From the entries below, retype only the lines from the one with "(hred : ¬ W.HasIrreducibleModPGaloisRep" through the one with "obtain ⟨W₀, hE₀, hM₀, hne₀, D₀, hD₀, hiso⟩", exactly as written.

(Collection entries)
------------------------

/-! ## §1 The optimal `χ_{p*}`-partner of a curve on the rows `(p; 2)`, `(p; 10)` sits on the row `(p; 4)` or `(p; 8)` -/

/-- **The lattice-optimal `χ_{p*}`-partner of a twist-minimal `W[p]`-reducible curve on the row `ord_p Δ_min ∈ {2, 10}`**
(`p ≥ 5`, `p² ∣ N(W)`, `0 ≤ ord_p j(W)`; modularity for the existence of the optimal curve of the class of `W ⊗ p*`):
a globally minimal `W₀ ∼ W ⊗ p*` with a lattice-optimal conductor-level datum, `W ∼ W₀ ⊗ p*`, `p² ∣ N(W₀) = N(W)`,
`W₀[p]` reducible, `W₀` twist-minimal at the odd primes, and `ord_p Δ_min(W₀) ∈ {4, 8}` — by the PROVED tame-index
isogeny invariance (`TameDefectIsogenyInvariance`) along `W₀ ∼ C`, `C` the globally minimal model of `W ⊗ p*`, whose
`ord_p Δ_min ≡ ord_p Δ_min(W) + 6 (mod 12)` (`padicValInt_minimalDiscriminantInt_twist_pStar_eq`). Plumbing of the lead's μ
(p623176) made reusable. [cite: SilvermanATAEC1994, IV Table 4.1] [cite: SilvermanAEC2009, VIII.8 Cor. 8.3 and X.5 Cor. 5.4] -/
theorem exists_optimalPartner_pStar_of_row_two_or_ten (hnf : exists_isNewformOf) {p : ℕ} [hpF : Fact p.Prime]
    (hp5 : 5 ≤ p) (W : WeierstrassCurve ℚ) [W.IsElliptic] [W.IsGloballyMinimal]
    (hpN : p ^ 2 ∣ W.conductorNorm ℤ)
    (hodd : ¬ (∃ (W' : WeierstrassCurve ℚ) (q : ℕ), W'.IsElliptic ∧ W'.IsGloballyMinimal ∧ q.Prime ∧
        q ≠ 2 ∧ q ^ 2 ∣ W.conductorNorm ℤ ∧
        IsIsogenous W (W'.quadraticTwist (((-1 : ℤ) ^ (q / 2) * q : ℤ) : ℚ)) ∧
        ¬ q ^ 2 ∣ W'.conductorNorm ℤ))
    (hred : ¬ W.HasIrreducibleModPGaloisRep p) (hj : 0 ≤ padicValRat p W.j)
    (hvW : padicValInt p W.minimalDiscriminantInt = 2 ∨ padicValInt p W.minimalDiscriminantInt = 10) :
    ∃ (W₀ : WeierstrassCurve ℚ) (_ : W₀.IsElliptic) (_ : W₀.IsGloballyMinimal) (_ : NeZero (W₀.conductorNorm ℤ))
      (D₀ : ModularParametrizationData W₀ (W₀.conductorNorm ℤ)),
      IsLatticeOptimal D₀ ∧ IsIsogenous (W.quadraticTwist ((((-1 : ℤ) ^ (p / 2) * p : ℤ)) : ℚ)) W₀ ∧
      IsIsogenous W (W₀.quadraticTwist ((((-1 : ℤ) ^ (p / 2) * p : ℤ)) : ℚ)) ∧
      p ^ 2 ∣ W₀.conductorNorm ℤ ∧ W₀.conductorNorm ℤ = W.conductorNorm ℤ ∧
      ¬ W₀.HasIrreducibleModPGaloisRep p ∧
      ¬ (∃ (W' : WeierstrassCurve ℚ) (q : ℕ), W'.IsElliptic ∧ W'.IsGloballyMinimal ∧ q.Prime ∧
        q ≠ 2 ∧ q ^ 2 ∣ W₀.conductorNorm ℤ ∧
        IsIsogenous W₀ (W'.quadraticTwist (((-1 : ℤ) ^ (q / 2) * q : ℤ) : ℚ)) ∧
        ¬ q ^ 2 ∣ W'.conductorNorm ℤ) ∧
      (padicValInt p W₀.minimalDiscriminantInt = 4 ∨ padicValInt p W₀.minimalDiscriminantInt = 8) := by
  have hp : p.Prime := hpF.out
  have hp2 : p ≠ 2 := by omega
  obtain ⟨hcast, hd⟩ := pStar_intCast p
  have hd0 : ((((-1 : ℤ) ^ (p / 2) * p : ℤ)) : ℚ) ≠ 0 := by
    push_cast
    exact mul_ne_zero (pow_ne_zero _ (by norm_num)) (by exact_mod_cast hp.ne_zero)
  haveI : (W.quadraticTwist ((((-1 : ℤ) ^ (p / 2) * p : ℤ)) : ℚ)).IsElliptic := W.isElliptic_quadraticTwist hd0
  have hadd : Addv W p := not_good_and_not_mult_of_sq_dvd_conductorNorm W hpN
  -- the lattice-optimal curve `W₀` of the class of `W ⊗ p*`
  obtain ⟨W₀, hE₀, hM₀, hne₀, D₀, hD₀, hiso⟩ :=
    exists_isIsogenous_latticeOptimal hnf (W.quadraticTwist ((((-1 : ℤ) ^ (p / 2) * p : ℤ)) : ℚ))
  haveI := hE₀
  haveI := hM₀
  haveI := hne₀
  haveI : (W₀.quadraticTwist ((((-1 : ℤ) ^ (p / 2) * p : ℤ)) : ℚ)).IsElliptic := W₀.isElliptic_quadraticTwist hd0
  haveI : ((W.quadraticTwist ((((-1 : ℤ) ^ (p / 2) * p : ℤ)) : ℚ)).quadraticTwist
      ((((-1 : ℤ) ^ (p / 2) * p : ℤ)) : ℚ)).IsElliptic :=
    (W.quadraticTwist ((((-1 : ℤ) ^ (p / 2) * p : ℤ)) : ℚ)).isElliptic_quadraticTwist hd0
  -- `W ∼ W₀ ⊗ p*`
  have htw : IsIsogenous W (W₀.quadraticTwist ((((-1 : ℤ) ^ (p / 2) * p : ℤ)) : ℚ)) := by
    obtain ⟨Cq, hCq⟩ := W.exists_variableChange_smul_eq_quadraticTwist_sq hd0
    have h1 : IsIsogenous W ((W.quadraticTwist ((((-1 : ℤ) ^ (p / 2) * p : ℤ)) : ℚ)).quadraticTwist
        ((((-1 : ℤ) ^ (p / 2) * p : ℤ)) : ℚ)) := by
      rw [quadraticTwist_quadraticTwist, ← sq, ← hCq]
      exact isIsogenous_smul _ _
    exact h1.trans' (hiso.quadraticTwist hd0)
  -- twist-minimality of `W` at `p`: `p² ∣ N(W₀)`; hence `N(W₀) = N(W)`
  have hpN₀ : p ^ 2 ∣ W₀.conductorNorm ℤ := by
    by_contra h
    exact hodd ⟨W₀, p, hE₀, hM₀, hp, hp2, hpN, htw, h⟩
  have hNN : W₀.conductorNorm ℤ = W.conductorNorm ℤ :=
    conductorNorm_eq_of_isIsogenous_twist_pStar_of_sq_dvd hnf hp5 htw hpN hpN₀
  -- the globally minimal model `C` of `W ⊗ p*` (`∼ W₀`): additive, `0 ≤ ord_p j`, `ord_p Δ_min ≡ ord_p Δ_min(W) + 6`
  obtain ⟨u, hCmin⟩ := hasGlobalMinimalModel_rat_holds (W.quadraticTwist ((((-1 : ℤ) ^ (p / 2) * p : ℤ)) : ℚ))
  set C : WeierstrassCurve ℚ := u • W.quadraticTwist ((((-1 : ℤ) ^ (p / 2) * p : ℤ)) : ℚ) with hCdef
  haveI : C.IsGloballyMinimal := hCmin
  have hCW₀ : IsIsogenous C W₀ :=
    (isIsogenous_smul (W.quadraticTwist ((((-1 : ℤ) ^ (p / 2) * p : ℤ)) : ℚ)) u).symm_of_charZero.trans' hiso
  have hAddC : Addv C p := by
    have hNC : C.conductorNorm ℤ = W₀.conductorNorm ℤ :=
      conductorNorm_eq_of_isIsogenous_of_modularity
        (nonempty_modularParametrizationData_of_exists_isNewformOf hnf
          IsNewformOf.exists_maninConstant_ne_zero_holds) _ _ hCW₀
    exact not_good_and_not_mult_of_sq_dvd_conductorNorm C (by rw [hNC]; exact hpN₀)
  have hjC : 0 ≤ padicValRat p C.j := by
    have hjCW : C.j = W.j := j_eq_of_smul_quadraticTwist_eq hd0 u hCdef.symm
    rw [hjCW]; exact hj
  have hvC' : (padicValInt p C.minimalDiscriminantInt : ℤ) =
      padicValInt p W.minimalDiscriminantInt + 6 - 12 * padicValRat p (u.u : ℚ) :=
    padicValInt_minimalDiscriminantInt_twist_pStar_eq p W C u (by rw [← hcast])
  obtain ⟨m, hm⟩ : ∃ m : ℤ, padicValRat p (u.u : ℚ) = m := ⟨_, rfl⟩
  rw [hm] at hvC'
  have hmemC := padicValInt_minimalDiscriminantInt_mem_of_addv_of_padicValRat_j_nonneg C p hp5 hAddC hjC
  have hvC : padicValInt p C.minimalDiscriminantInt = 8 ∨ padicValInt p C.minimalDiscriminantInt = 4 := by
    rcases hvW with h | h <;> rw [h] at hvC' <;>
      rcases hmemC with h' | h' | h' | h' | h' | h' | h' <;> rw [h'] at hvC' ⊢ <;> omega
  -- tame-index invariance along `W₀ ∼ C`: `gcd(12, ord_p Δ_min(W₀)) = gcd(12, ord_p Δ_min(C)) = 4`
  obtain ⟨hadd₀, hj₀⟩ := Addv.of_isIsogenous_of_padicValRat_j_nonneg (p := p) hAddC hjC hCW₀
  have hgcd := TameDefectIsogenyInvariance.gcd_padicValInt_minimalDiscriminantInt_eq_of_isIsogenous
    (W := W₀) (W' := C) hp5 hj₀ hCW₀.symm_of_charZero
  have h4 : Nat.gcd 12 (padicValInt p W₀.minimalDiscriminantInt) = 4 := by
    rw [← hgcd]
    rcases hvC with h | h <;> rw [h] <;> norm_num
  have h6 : padicValInt p W₀.minimalDiscriminantInt ≠ 6 := by
    intro h; rw [h] at h4; norm_num at h4
  have hI₀ := forall_kodairaSymbolAt_ne_Istar_of_padicValRat_j_nonneg_of_ne_six W₀ p hp5 hadd₀ hj₀ h6
  have hv₀ : padicValInt p W₀.minimalDiscriminantInt = 4 ∨ padicValInt p W₀.minimalDiscriminantInt = 8 := by
    rcases kodairaSymbolAt_placeOf_cases_of_addv W₀ p hp5 hadd₀ with
      ⟨-, h⟩ | ⟨-, h⟩ | ⟨-, h⟩ | ⟨n, hn, -⟩ | ⟨-, h⟩ | ⟨-, h⟩ | ⟨-, h⟩
    · rw [h] at h4; norm_num at h4
    · rw [h] at h4; norm_num at h4
    · exact Or.inl h
    · exact absurd hn (hI₀ n)
    · exact Or.inr h
    · rw [h] at h4; norm_num at h4
    · rw [h] at h4; norm_num at h4
  -- the transfers along `W ∼ W₀ ⊗ p*`
  have hred₀ : ¬ W₀.HasIrreducibleModPGaloisRep p := fun h ↦
    not_hasIrreducibleModPGaloisRep_of_isIsogenous htw hred
      ((hasIrreducibleModPGaloisRep_quadraticTwist_iff W₀ hd0 p).mpr h)
  exact ⟨W₀, hE₀, hM₀, hne₀, D₀, hD₀, hiso, htw, hpN₀, hNN, hred₀,
    oddTwistMinimal_of_isIsogenous_twist_pStar hnf hp2 htw hpN hNN hodd, hv₀⟩


/-! ## §2 CORNER(5; II) (registered v7 stub `stub_typeIIAtFiveCorner`, hypothesis `hB` of p622240) from K15a -/

/-- **CORNER(5; II) (hypothesis `hB` of the lead's `coreRED57unstarred_of_cns_of_offTypeIIAtFive_of_typeIIAtFiveCorner`,
p622240, VERBATIM) ⟸ K15a `SupersingularStrongIsUnstarred` (stmt-27072) BY NAME** — the lead's μ (p623176) with the
orientation law (U) replaced by K15a: the starred lattice-optimal `χ₅`-partner `W₀` of a type-II curve sits on the
row `(5; 8)` (§1), inherits `25 ∣ N`, reducibility and odd twist-minimality (so `W₀ ⊗ 5` is additive), and K15a says
`ord₅ Δ_min(W₀) < 6` — contradiction, the corner is EMPTY. Conditional result on an OPEN item; closes nothing.
[cite: Stevens1989, §2] [cite: SilvermanATAEC1994, IV Table 4.1] -/
theorem cornerTypeIIAtFive_of_strongIsUnstarred
    (hSU : Summit.BirchSwinnertonDyer.BirchSwinnertonDyer.Theses.TwistFamilyManinDescent.SupersingularStrongIsUnstarred) :
    mazur_not_dvd_maninConstant_of_odd → abbesUllmo_not_dvd_maninConstant_of_not_dvd_level →
    cesnavicius_not_two_dvd_maninConstant_of_two_dvd_level → exists_isNewformOf →
    ∀ (W : WeierstrassCurve ℚ) [W.IsElliptic] [W.IsGloballyMinimal] [NeZero (W.conductorNorm ℤ)]
      (D : ModularParametrizationData W (W.conductorNorm ℤ)),
      IsLatticeOptimal D → ∀ (p : ℕ) (hp : p.Prime), (p = 5 ∨ p = 7) → p ^ 2 ∣ W.conductorNorm ℤ →
      ¬ (∃ (W' : WeierstrassCurve ℚ) (q : ℕ), W'.IsElliptic ∧ W'.IsGloballyMinimal ∧ q.Prime ∧
          q ≠ 2 ∧ q ^ 2 ∣ W.conductorNorm ℤ ∧
          IsIsogenous W (W'.quadraticTwist (((-1 : ℤ) ^ (q / 2) * q : ℤ) : ℚ)) ∧
          ¬ q ^ 2 ∣ W'.conductorNorm ℤ) →
      ¬ (∃ (W' : WeierstrassCurve ℚ) (d : ℤ), W'.IsElliptic ∧ W'.IsGloballyMinimal ∧
          (d = -1 ∨ d = 2 ∨ d = -2) ∧ 2 ^ 2 ∣ W.conductorNorm ℤ ∧
          IsIsogenous W (W'.quadraticTwist (d : ℚ)) ∧ ¬ 2 ^ 2 ∣ W'.conductorNorm ℤ) →
      ¬ W.HasIrreducibleModPGaloisRep p →
      500000 < W.conductorNorm ℤ →
      p ∣ D.modularDegree →
      (∀ n : ℕ, W.kodairaSymbolAt ((Rat.HeightOneSpectrum.primesEquiv (R := ℤ)).symm ⟨p, hp⟩) ≠
        .Istar n) →
      padicValInt p W.minimalDiscriminantInt ≤ 4 →
      p = 5 → padicValInt p W.minimalDiscriminantInt = 2 →
      (∀ (W₀ : WeierstrassCurve ℚ) [W₀.IsElliptic] [W₀.IsGloballyMinimal] [NeZero (W₀.conductorNorm ℤ)]
          (D₀ : ModularParametrizationData W₀ (W₀.conductorNorm ℤ)), IsLatticeOptimal D₀ →
          IsIsogenous (W.quadraticTwist ((((-1 : ℤ) ^ (p / 2) * p : ℤ)) : ℚ)) W₀ →
          4 < padicValInt p W₀.minimalDiscriminantInt) →
      ¬ (p : ℤ) ∣ D.maninConstant := by
  intro _hM _hAU _hC hnf W _ _ _ D _hD p hp _h57 hpN hodd _hdy hred _hN _hdeg _hI _hv hp5 hv2 hall
  haveI hpF : Fact p.Prime := ⟨hp⟩
  have h5 : 5 ≤ p := by omega
  have hp2 : p ≠ 2 := by omega
  have hadd : Addv W p := not_good_and_not_mult_of_sq_dvd_conductorNorm W hpN
  have hj : 0 ≤ padicValRat p W.j :=
    padicValRat_j_nonneg_of_addv_of_twist_pStar_not_semistable W p hp2 hadd
      (quadraticTwist_pStar_additive_of_twistMinimal W hp hp2 hpN hodd)
  obtain ⟨W₀, hE₀, hM₀, hne₀, D₀, hD₀, hiso, -, hpN₀, -, hred₀, hodd₀, hv₀⟩ :=
    exists_optimalPartner_pStar_of_row_two_or_ten hnf h5 W hpN hodd hred hj (Or.inl hv2)
  haveI := hE₀; haveI := hM₀; haveI := hne₀
  have hv₀4 : 4 < padicValInt p W₀.minimalDiscriminantInt := hall W₀ D₀ hD₀ hiso
  have hv₀8 : padicValInt p W₀.minimalDiscriminantInt = 8 := by omega
  have htw₀ := quadraticTwist_pStar_additive_of_twistMinimal W₀ hp hp2 hpN₀ hodd₀
  subst hp5
  have hlt := hSU W₀ D₀ 5 hp (Or.inl ⟨rfl, by simp [hv₀8]⟩) hpN₀ hred₀ htw₀ hD₀
  intro _
  omega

------------------------

Response box:
    (hred : ¬ W.HasIrreducibleModPGaloisRep p) (hj : 0 ≤ padicValRat p W.j)
    (hvW : padicValInt p W.minimalDiscriminantInt = 2 ∨ padicValInt p W.minimalDiscriminantInt = 10) :
    ∃ (W₀ : WeierstrassCurve ℚ) (_ : W₀.IsElliptic) (_ : W₀.IsGloballyMinimal) (_ : NeZero (W₀.conductorNorm ℤ))
      (D₀ : ModularParametrizationData W₀ (W₀.conductorNorm ℤ)),
      IsLatticeOptimal D₀ ∧ IsIsogenous (W.quadraticTwist ((((-1 : ℤ) ^ (p / 2) * p : ℤ)) : ℚ)) W₀ ∧
      IsIsogenous W (W₀.quadraticTwist ((((-1 : ℤ) ^ (p / 2) * p : ℤ)) : ℚ)) ∧
      p ^ 2 ∣ W₀.conductorNorm ℤ ∧ W₀.conductorNorm ℤ = W.conductorNorm ℤ ∧
      ¬ W₀.HasIrreducibleModPGaloisRep p ∧
      ¬ (∃ (W' : WeierstrassCurve ℚ) (q : ℕ), W'.IsElliptic ∧ W'.IsGloballyMinimal ∧ q.Prime ∧
        q ≠ 2 ∧ q ^ 2 ∣ W₀.conductorNorm ℤ ∧
        IsIsogenous W₀ (W'.quadraticTwist (((-1 : ℤ) ^ (q / 2) * q : ℤ) : ℚ)) ∧
        ¬ q ^ 2 ∣ W'.conductorNorm ℤ) ∧
      (padicValInt p W₀.minimalDiscriminantInt = 4 ∨ padicValInt p W₀.minimalDiscriminantInt = 8) := by
  have hp : p.Prime := hpF.out
  have hp2 : p ≠ 2 := by omega
  obtain ⟨hcast, hd⟩ := pStar_intCast p
  have hd0 : ((((-1 : ℤ) ^ (p / 2) * p : ℤ)) : ℚ) ≠ 0 := by
    push_cast
    exact mul_ne_zero (pow_ne_zero _ (by norm_num)) (by exact_mod_cast hp.ne_zero)
  haveI : (W.quadraticTwist ((((-1 : ℤ) ^ (p / 2) * p : ℤ)) : ℚ)).IsElliptic := W.isElliptic_quadraticTwist hd0
  have hadd : Addv W p := not_good_and_not_mult_of_sq_dvd_conductorNorm W hpN
  -- the lattice-optimal curve `W₀` of the class of `W ⊗ p*`
  obtain ⟨W₀, hE₀, hM₀, hne₀, D₀, hD₀, hiso⟩ :=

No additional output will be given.